Preprints
https://doi.org/10.5194/gmd-2024-15
https://doi.org/10.5194/gmd-2024-15
Submitted as: development and technical paper
 | 
04 Jun 2024
Submitted as: development and technical paper |  | 04 Jun 2024
Status: this preprint is currently under review for the journal GMD.

Enhanced Land Subsidence Interpolation through a Hybrid Deep Convolutional Neural Network and InSAR Time Series

Zahra Azarm, Hamid Mehrabi, and Saeed Nadi

Abstract. Land subsidence, the gradual or sudden sinking of the land, poses a global threat to infrastructure and the environment.
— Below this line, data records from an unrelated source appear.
import Literature.MathematicalPhysics.QuantumManyBody.PeriodicMaxFormBound
import HarnessLib

/-!
# Ground states of the maximal form of the periodic `N`-body Hamiltonian: the Beurling–Deny lattice

Topic `Literature/MathematicalPhysics/QuantumManyBody`, sequel of `PeriodicMaxFormBound.lean` and
`PeriodicFormSpectrum.lean`; first support file of the proof of the named fact
`Literature.MathematicalPhysics.QuantumManyBody.PeriodicGroundStateNondegenerateIntegrable`
(Reed–Simon IV, Thm XIII.48(a) = Faris–Simon 1975, on the torus: for an INTEGRABLE pair potential the
bosonic ground state of `-Δ + W` is simple).

For `L > 0`, a measurable profile `v` with `∫_{[0,L)^{3N}} W < ∞`, `W = ∑_{i<j} v^per(xᵢ - xⱼ)`, we work
on `H = L²((ℝ/ℤ)^{3N})` (Haar probability measure, the convention of `PeriodicFormDomain.lean`) with
the MAXIMAL FORM (B. Simon, *J. Operator Theory* 1 (1979) 37–47; the tree's `PeriodicMaxFormBound.lean`,
where it is written inline)

  `maxForm v L η = maxFormKin L η + maxFormPot v L η`,
  `maxFormKin L η = ∑ₙ (∑ₚ (2πnₚ/L)²) |⟪eₙ, η⟫|²`,  `maxFormPot v L η = ∫ (W ∘ fromUnitTorusN L) |η|²`,

the closed subspace `boseSymmetric N` of classes that are Bose-symmetric in momentum space
(`⟪e_{n∘(σ×id)}, η⟫ = ⟪eₙ, η⟫`), and the **ground-state class**

  `maxFormGroundStates v N L = {η ∈ boseSymmetric N | maxForm v L η ≤ E₀ ‖η‖²}`,
  `E₀ = periodicGroundStateEnergy v N L`,

i.e. the minimisers of the Rayleigh quotient of the maximal form in the Bose sector together with `0`
(by the maximal-form bound `periodicGroundStateEnergy_mul_le_maxForm` of the tree, `E₀‖η‖² ≤ maxForm η` on
the whole Bose sector, so the inequality is an equality).

**Main results** (all proved; the definitions above and the lattice maps `absLp`, `conjLp`, `reLp`,
`imLp`, `posPartLp`, `negPartLp` on `L²`).
* `maxFormGroundStates` is a `ℂ`-subspace (`add_mem_maxFormGroundStates`, `smul_mem_maxFormGroundStates`;
  parallelogram law of the maximal form) that is closed under complex conjugation and under
  `η ↦ |η|` (`conjLp_mem_maxFormGroundStates`, `absLp_mem_maxFormGroundStates`): **the Beurling–Deny /
  Reed–Simon step "`|ψ|` is again a ground state"** [ReedSimonIV1978, Thm XIII.43, proof of (c) ⇒ (a),
  and Thm XIII.50 (b)] at the level of the form, where it is the contraction of the spectral kinetic
  energy under `1`-Lipschitz maps of the tree (`Torus.tsum_weight_mul_enorm_mFourierCoeff_comp_le`,
  Gilbarg–Trudinger Lemma 7.6) — hence also under real/imaginary/positive/negative parts of REAL
  ground states.
* `formEmbed_mem_maxFormGroundStates_of_gramOp_eq` — **bridge to the closed form of
  `PeriodicFormDomain.lean`**: if `u ∈ Q` is an eigenvector of the Gram operator `ι†ι` for its top
  eigenvalue `κ₁` (a variational ground state, `periodicGroundStateEnergy = κ₁⁻¹ - 1`,
  `PeriodicFormSpectrum.lean`), then its `L²` class `ι u` lies in `maxFormGroundStates` (lower
  semicontinuity of the maximal form along the core approximants of `u`, `maxForm_le_of_tendsto`).

The strict positivity of non-negative ground states (Faris–Simon) and the conclusion (simplicity) are in
the sequel files `PeriodicMaxFormPositivity.lean` and `PeriodicGroundStateNondegenerateProofs.lean`.

## References

* M. Reed, B. Simon, *Methods of Modern Mathematical Physics IV* (1978), §XIII.12, Thms XIII.43–XIII.44,
  XIII.48, Appendix 1 (Beurling–Deny criteria, Thm XIII.50). [ReedSimonIV1978]
* W. Faris, B. Simon, *Degenerate and non-degenerate ground states for Schrödinger operators*, Duke
  Math. J. 42 (1975) 559–567. [FarisSimon1975]
* B. Simon, *Maximal and minimal Schrödinger forms*, J. Operator Theory 1 (1979) 37–47. [Simon1979Forms]
* D. Gilbarg, N. S. Trudinger, *Elliptic PDE of Second Order*, Lemma 7.6.
-/

noncomputable section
This paper introduced a hybrid method based on deep convolutional neural networks (CNN) and persistent scattered interferometric synthetic aperture radar (PSInSAR) to estimate land subsidence in areas where PSInSAR cannot provide reliable measurements. This approach involves training a deep CNN with subsidence driving forces and PSInSAR data to learn patterns and estimate subsidence values. Our evaluation of the model shows its efficiency in overcoming the discontinuities observed in the PSInSAR results, producing a continuous subsidence surface. The deep CNN was evaluated on training, validation, and testing data, resulting in mean squared errors of 5 mm, 9 mm, and 11 mm, respectively. In contrast, the kriging interpolation method showed a mean square error of 37.19 mm in the experimental data set. subsidence prediction using the deep CNN method showed a 70 % improvement compared to the Kriging interpolation method.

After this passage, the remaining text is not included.